Boston Globe: Toddler Breastfeeders In "Closet," Not "Cult"

So moms who continue to breastfeed their kids are not "earth mother stereotypes"; they just teach at Wellesley.

They're "not a cult," says Dr. Ruth Lawrence, who chairs the AAP's breastfeeding section and wrote their "nurse for a year, at least" recommendation. But they do seem to cluster together discreetly, if not exactly in secret. [All the kids at the 5-year-old's weaning party had bellied up to the bra for several years themselves.]

The one dad in the article seems fine with it, though why he'd feel the need to ask the Best Buy guy's opinion on the matter is a little unclear:

Rest says she was very private about nursing because she sensed that even her husband, Dan Balter, was a little squeamish. If that's true, Balter says, he's over it now. Last week, when they were at a computer store, Rest disappeared to a corner to discreetly nurse 2 1/2-year-old Joachim. Balter didn't think twice about dragging the salesman over so they could ask her opinion. "He didn't bat an eyelash, and neither did I," Balter says.

The only issue, really, about breastfeeding toddlers is that some people get freaked out by it, "because the breast has become so highly sexualized."

Which is awkward, since this is usually where we put the picture of that earth mother whose name, I'm pretty sure, means "mountains where the milk is as plentiful as snow" in Tibetan.

umas_bosomas.jpg
Supply and Demand [boston.com via dt reader sara]

5 Comments

Great article IMO- and encouraging for my wife. Our son is only 9mo.s but she still gets little "how long are you planning on nursing comments" from my 1970's Mom (and others) who did not nurse, and fed us only foods that were thoroughly frozen, dried, processed or synthetic, heheh. He's never gotten sick yet though, so it (the nursing)would seem to be working as advertised. Plus as the article said, as a working Mom, it's a nice morning and evening bonding time for them.

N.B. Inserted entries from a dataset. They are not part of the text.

import Summits.HubbardSuperconductivity.HubbardSuperconductivity.Theorems.AnisotropyChordTransferFibre3FinX3Eval
import Summits.HubbardSuperconductivity.HubbardSuperconductivity.Theorems.AnisotropyChordTransferFibre3FinX3T25c081

/-!
# Route `AnisotropyChord` / H0 rotor rung: FIN per-`L` GM₃ (X4), `L = 25` — row-C cell fact of cell 81

Kernel fact `xcCellAnyT0 25 (49/50) 100 632948436305650 648772147213292 65 tb = true` (row C of cert cell 81 with `b = 65/100` and the `T⁺·D` brackets `tb` exported by the row-`N₁` fact `xn25_81`): the recomputed tables are rewritten to the certified literals of `…FinX3T25c081` and the check is decided by the kernel; assembled in `…FinX3GM3TwentyFive`.
Prover seat `hubbard-h0-rotor-p3` g8; helper for piece A = stmt-HubbardSuperconductivity-23918 of rung 19089 (`--supports`, helper class).
WHAT THIS IS NOT: nothing here proves superconductivity in the Hubbard model (rotor TARGET as worded stays FALSE, g15 verdict); kernel facts for the FIN certificate of ONE conditional reduction.  Tree imports only; zero data; standard axioms.
-/

set_option linter.dupNamespace false
set_option autoImplicit false

namespace Summit.HubbardSuperconductivity.HubbardSuperconductivity.Theorems.AnisotropyChord.Transfer.Fibre3

namespace FinXD

open FinXB FinCell Hole2

set_option maxHeartbeats 4000000 in
/-- row C of cell 81 of `L = 25` (`b = 65/100`). [folklore] -/
theorem xc25_81 : xcCellAnyT0 25 (49/50 : ℚ) 100 632948436305650 648772147213292 65 ((1896983665122646 : ℤ), (1951952041483586 : ℤ)) = true := by
  unfold xcCellAnyT0
  rw [tf25_81_eq, tg25_81_eq]
  decide +kernel

end FinXD

end Summit.HubbardSuperconductivity.HubbardSuperconductivity.Theorems.AnisotropyChord.Transfer.Fibre3
import Summits.CriticalPhenomena.PercolationContinuityZ3.Theorems.Transplant.PlanarSkeletonFrmFromDefs
import Summits.CriticalPhenomena.PercolationContinuityZ3.Theorems.Transplant.SkelPhiRootLegBridgeKGT
import Summits.CriticalPhenomena.PercolationContinuityZ3.Theorems.Transplant.SkelFrmFrom1RootHoldsQC
import Summits.CriticalPhenomena.PercolationContinuityZ3.Theorems.Transplant.SkelFrm1RootHoldsQC
import Summits.CriticalPhenomena.PercolationContinuityZ3.Theorems.Transplant.SkelNegBParamsFoot
import Summits.CriticalPhenomena.PercolationContinuityZ3.Theorems.Transplant.SkelPhiCorridorKGRouteW
import Summits.CriticalPhenomena.PercolationContinuityZ3.Theorems.Transplant.SkelPhiRootSeedS
import Summits.CriticalPhenomena.PercolationContinuityZ3.Theorems.Transplant.SkelFrmFromBChoiceZoneK
import Summits.CriticalPhenomena.PercolationContinuityZ3.Theorems.Transplant.SkelFrmBChoiceZoneK
import Summits.CriticalPhenomena.PercolationContinuityZ3.Theorems.Transplant.SkelFrmFromBChoiceKit
import Summits.CriticalPhenomena.PercolationContinuityZ3.Theorems.Transplant.SkelFrmBChoiceKit
import Summits.CriticalPhenomena.PercolationContinuityZ3.Theorems.Transplant.SkelFrmFromBChoiceZone
import Summits.CriticalPhenomena.PercolationContinuityZ3.Theorems.Transplant.SkelFrmBChoiceZone
import Summits.CriticalPhenomena.PercolationContinuityZ3.Theorems.Transplant.SkelFrmFromBChoiceNums
import Summits.CriticalPhenomena.PercolationContinuityZ3.Theorems.Transplant.SkelFrmBChoiceNums
import Summits.CriticalPhenomena.PercolationContinuityZ3.Theorems.Transplant.SkelFrmFromBParamsLOA
import Summits.CriticalPhenomena.PercolationContinuityZ3.Theorems.Transplant.SkelFrmBParamsLOA
import Summits.CriticalPhenomena.PercolationContinuityZ3.Theorems.Transplant.SkelPhiCorridorKGValues
import Summits.CriticalPhenomena.PercolationContinuityZ3.Theorems.Transplant.SkelPhiCorridorKGBoxes
import Summits.CriticalPhenomena.PercolationContinuityZ3.Theorems.Transplant.SkelPhiCorridorKGRegionLo
import Summits.CriticalPhenomena.PercolationContinuityZ3.Theorems.Transplant.SkelFrmFromBChoiceAtQT
import Summits.CriticalPhenomena.PercolationContinuityZ3.Theorems.Transplant.SkelFrmBChoiceAtQT
import HarnessLib
import Summits.CriticalPhenomena.PercolationContinuityZ3.Theorems.Transplant.SkelFrm1RootHoldsQCKT
/-!
# U-WAVE PORT (RULING D-U, lead g21 2026-08-26; WAVE-U-MANIFEST v3.0 row «SkelFrm1RootHoldsQCKT» ↦ «SkelFrmFrom1RootHoldsQCKT») of the tree module
# `Transplant/SkelFrm1RootHoldsQCKT` onto the carrier `PlanarSkeletonFrmFrom` (frames only, cylinders connected from width `ℓ₀` on)

ORIGINAL TITLE: N2 (frames-only node `SamePDropOfSkeletonFrm₁`, OPEN), (R) column after J13/(R-36)/(R-37): THE ROOT-LEG RESIDUE AT THE CHOICE FUNCTION OF RECORD,

builds on p205010 (kernel theorem, internal audit signed; external expert review pending) — nothing in this file uses p205010; NOTHING is claimed about the
OPEN node U `SamePDropOfSkeletonFrmFrom₁` (nor U_s / the end state).  Lane `prim-bschramm`, seat `prim-bschramm-p3` gen 26; helper file
(`--supports stmt-CriticalPhenomena-4575 --as helper`).  PORT RULES r1–r4 of RULING D-U: declaration order and proof texts are those of the original,
byte-identical except (i) the carrier token `PlanarSkeletonFrm ↦ PlanarSkeletonFrmFrom` (binders, `namespace`/`end` lines, qualified names of twinned
declarations), (ii) carrier-FREE declarations of the original (φ-level `Skelφ…` blocks and namespace-only arithmetic residents) are NOT re-declared —
this file imports the original and `export`s the twin-free residents (POLICY T / treatment (m1)); residents whose statement mentions a twinned
constant are copied, (iii) every carrier-binding declaration keeps its explicit binder `(Φ : PlanarSkeletonFrmFrom G)` in its own signature (r2).  Docstrings and citations are the original's.
-/

noncomputable section

open MeasureTheory ProbabilityTheory
open scoped ENNReal Classical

"5-year-old's weaning party" - scariest phrase in the english language.
And before I get mau-mau'ed, I was breast fed, but thankfully my Mom didn't have to visit me in my first grade classroom to do it.

Nary a nuturer on staff at wellesley when i was there... oh i see, she's just a _visiting_ professor. the tenured ones would never stand for such soft-heartedness.

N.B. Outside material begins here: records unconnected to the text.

import Summits.NavierStokesRegularity.NavierStokesRegularity.Theses.AxisymmetricExtremality
import Literature.Analysis.FluidPDE.RusinSverakCompactnessHolds
import Literature.Analysis.FluidPDE.HomSobolevRepresentedL3
import HarnessLib

/-!
# Crux `PFoldToAxisymmetric` (stmt-NavierStokesRegularity-15454), line `birth`, stub 1
# `stub_compactModuloSim`: Rusin–Šverák compactness modulo `Sim`, full strength, `L³` form

Support file (theorems only, `--supports stmt-NavierStokesRegularity-15454`).

For `ν > 0`, every sequence `(U k, G k)` of `Ḣ^{1/2}`-minimal blow-up data
(`Literature.Analysis.FluidPDE.IsMinimalBlowupDatum`) admits scales `lam j > 0`, centres `x₀ j`, a
subsequence `φ` and a minimal blow-up datum `(u, g)` such that the modulated data
`x ↦ lam j • U (φ j) (lam j • x - x₀ j)` converge to `u` in `L³(ℝ³)`.

This is Rusin–Šverák, J. Funct. Anal. 260 (2011) = arXiv:0911.0500, Cor. 4.3 (p. 8; with §1 p. 3:
"the set of minimal data is compact modulo scalings and translations"), and it is assembled from
the tree:

* `rusin_sverak_minimal_data_subseq_limit_of_weak_limit_blowup` (`RusinSverakMinimalData.lean`)
  fed with the discharged PDE leaf `rusin_sverak_weak_limit_blowup_holds`
  (`RusinSverakCompactnessHolds.lean`) gives the modulated sequence, again in `M`, with a
  subsequence of classes converging in `Ḣ^{1/2}` to a class representing a minimal datum;
* `HomSobolev.Represents.sub` and `exists_const_eLpNorm_three_le_of_represents_complexify`
  (`HomSobolevRepresentedL3.lean`, Bahouri–Chemin–Danchin 2011 Thm. 1.38) turn `Ḣ^{1/2}`
  convergence of the classes into `L³` convergence of the represented real fields:
  `‖v_j - u‖_{L³} ≤ C ‖g'_j - g‖_{Ḣ^{1/2}} → 0`.

References: W. Rusin, V. Šverák, J. Funct. Anal. 260 (2011) 879–891 = arXiv:0911.0500, Cor. 4.3
[RusinSverak2011]; H. Bahouri, J.-Y. Chemin, R. Danchin, *Fourier Analysis and Nonlinear PDE*
(2011), Thm. 1.38 [BahouriCheminDanchin2011].
-/

noncomputable section

-- the summit and its single sub-problem share the name (CONVENTIONS §1), as in every Theorems file
set_option linter.dupNamespace false

namespace Summit.NavierStokesRegularity.NavierStokesRegularity.Theorems.PFoldToAxisymmetric.CompactModuloSim

open MeasureTheory Filter Topology
open scoped ENNReal NNReal

/-- **`Ḣ^{1/2}`-distance of classes controls the `L³`-distance of the represented real fields.**
With the constant `C` of `‖u₀‖_{L³} ≤ C ‖g‖_{Ḣ^{1/2}}`
(`exists_const_eLpNorm_three_le_of_represents_complexify`): if `g` represents `complexify ∘ v` and
`g'` represents `complexify ∘ v'`, then `‖v - v'‖_{L³} ≤ C ‖g - g'‖`, because `g - g'` represents
`complexify ∘ (v - v')` (`Represents.sub`, linearity of `complexify`).
[cite: BahouriCheminDanchin2011, Thm. 1.38 (d = 3, s = 1/2)] -/
theorem eLpNorm_three_sub_le_of_represents {C : ℝ≥0}
    (hC : ∀ (u₀ : EuclideanSpace ℝ (Fin 3) → EuclideanSpace ℝ (Fin 3))
      (g : Literature.Analysis.FunctionSpaces.HomSobolev (EuclideanSpace ℝ (Fin 3))
        (EuclideanSpace ℂ (Fin 3)) (1 / 2 : ℝ)),
      g.Represents (Literature.Analysis.FunctionSpaces.EuclideanSpace.complexify ∘ u₀) →
        eLpNorm u₀ 3 volume ≤ C * ‖g‖ₑ)
    {v v' : EuclideanSpace ℝ (Fin 3) → EuclideanSpace ℝ (Fin 3)}
    {g g' : Literature.Analysis.FunctionSpaces.HomSobolev (EuclideanSpace ℝ (Fin 3))
      (EuclideanSpace ℂ (Fin 3)) (1 / 2 : ℝ)}
    (hg : g.Represents (Literature.Analysis.FunctionSpaces.EuclideanSpace.complexify ∘ v))
    (hg' : g'.Represents (Literature.Analysis.FunctionSpaces.EuclideanSpace.complexify ∘ v')) :
    eLpNorm (v - v') 3 volume ≤ C * ‖g - g'‖ₑ := by
  refine hC (v - v') (g - g') ?_
  have hfun : Literature.Analysis.FunctionSpaces.EuclideanSpace.complexify ∘ (v - v') =
      Literature.Analysis.FunctionSpaces.EuclideanSpace.complexify ∘ v -
        Literature.Analysis.FunctionSpaces.EuclideanSpace.complexify ∘ v' := by
    funext x
    simp only [Function.comp_apply, Pi.sub_apply, map_sub]
  rw [hfun]
  exact hg.sub hg'

/-- **Stub 1 (Rusin–Šverák compactness modulo `Sim`, full strength, `L³` form).** For `ν > 0`, every
sequence of `Ḣ^{1/2}`-minimal blow-up data `(U k, G k)` admits scales `lam j > 0`, centres `x₀ j`, a
subsequence `φ` and a minimal blow-up datum `(u, g)` such that the modulated data
`x ↦ lam j • U (φ j) (lam j • x - x₀ j)` converge to `u` in `L³`.
[cite: RusinSverak2011, Cor. 4.3 (arXiv:0911.0500 p. 8)] -/
theorem stub_compactModuloSim :
    ∀ ν : ℝ, 0 < ν →
    ∀ (U : ℕ → EuclideanSpace ℝ (Fin 3) → EuclideanSpace ℝ (Fin 3))
      (G : ℕ → Literature.Analysis.FunctionSpaces.HomSobolev (EuclideanSpace ℝ (Fin 3))
        (EuclideanSpace ℂ (Fin 3)) (1 / 2 : ℝ)),
      (∀ k, Literature.Analysis.FluidPDE.IsMinimalBlowupDatum ν (U k) (G k)) →
      ∃ (lam : ℕ → ℝ) (x₀ : ℕ → EuclideanSpace ℝ (Fin 3)) (φ : ℕ → ℕ)
        (u : EuclideanSpace ℝ (Fin 3) → EuclideanSpace ℝ (Fin 3))
        (g : Literature.Analysis.FunctionSpaces.HomSobolev (EuclideanSpace ℝ (Fin 3))
          (EuclideanSpace ℂ (Fin 3)) (1 / 2 : ℝ)),
        (∀ j, 0 < lam j) ∧ StrictMono φ ∧
        Literature.Analysis.FluidPDE.IsMinimalBlowupDatum ν u g ∧
        Tendsto (fun j => eLpNorm
          (Literature.Analysis.FluidPDE.rescaleData (lam j) (fun x => U (φ j) (x - x₀ j)) - u)
          3 volume) atTop (𝓝 0) := by
  intro ν hν U G hM
  obtain ⟨lam, x₀, g', hlam, hmin, hsub⟩ :=
    Literature.Analysis.FluidPDE.rusin_sverak_minimal_data_subseq_limit_of_weak_limit_blowup
      Literature.Analysis.FluidPDE.rusin_sverak_weak_limit_blowup_holds hν U G hM
  obtain ⟨φ, v₀, glim, hφ, hv₀, htend⟩ := hsub id strictMono_id
  refine ⟨fun j => lam (φ j), fun j => x₀ (φ j), φ, v₀, glim, fun j => hlam (φ j), hφ, hv₀, ?_⟩
  obtain ⟨C, hC⟩ :=
    Literature.Analysis.FluidPDE.exists_const_eLpNorm_three_le_of_represents_complexify
  have hbound : ∀ j, eLpNorm
      (Literature.Analysis.FluidPDE.rescaleData (lam (φ j)) (fun x => U (φ j) (x - x₀ (φ j))) - v₀)
        3 volume ≤ C * ‖g' (φ j) - glim‖ₑ := fun j =>
    eLpNorm_three_sub_le_of_represents hC (hmin (φ j)).2.1 hv₀.2.1
  have hclass : Tendsto (fun j => ‖g' (φ j) - glim‖ₑ) atTop (𝓝 0) := by
    have h := (htend.sub_const glim).enorm
    simpa only [id, sub_self, enorm_zero] using h
  have hmul : Tendsto (fun j => (C : ℝ≥0∞) * ‖g' (φ j) - glim‖ₑ) atTop (𝓝 0) := by
    simpa only [mul_zero] using ENNReal.Tendsto.const_mul hclass (Or.inr ENNReal.coe_ne_top)
  exact tendsto_of_tendsto_of_tendsto_of_le_of_le tendsto_const_nhds hmul (fun _ => bot_le)
    hbound

end Summit.NavierStokesRegularity.NavierStokesRegularity.Theorems.PFoldToAxisymmetric.CompactModuloSim

end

I nursed my daughter for about 18 months, until I had to leave her for an extended period of time to go overseas. My sister (who weaned her two daughters at 6 weeks and 11 months, respectively) kept asking whether I'd weaned, even a whole month after I'd departed. One of my personal fears was that dear daughter would continue to associate me with breastfeeding, and want to resume as soon as she saw me again. Thankfully that didn't play out when I saw her again six weeks later. While my supply hadn't completely gone, it was well on its way. The only time she expressed a desire to nurse, it was when she was cold after her bath (nursing always warmed her up after bathtime). The desire was fleeting, and at 20 months, I am relieved (but also a little saddened) that she is fully weaned.

I still wonder if it hadn't been for such circumstances, how long it would have taken to wean her. She was one of those kids who needed to nurse to sleep at night (not for naps at daycare though). I shared that concern with a friend, who confided that her "dirty little secret" was that she nursed her son to sleep until the age of 3.

I have found in my extended family that nursing when the child is 3+ years-old is really a ritual that's more for the mom and not for the kid. The premise that the child will stop when the child WANTS to stop is always suggested, but that is really invalid when the child doesn't know that he/she has a choice. You can't choose to stop if you don't know that stopping is not an option.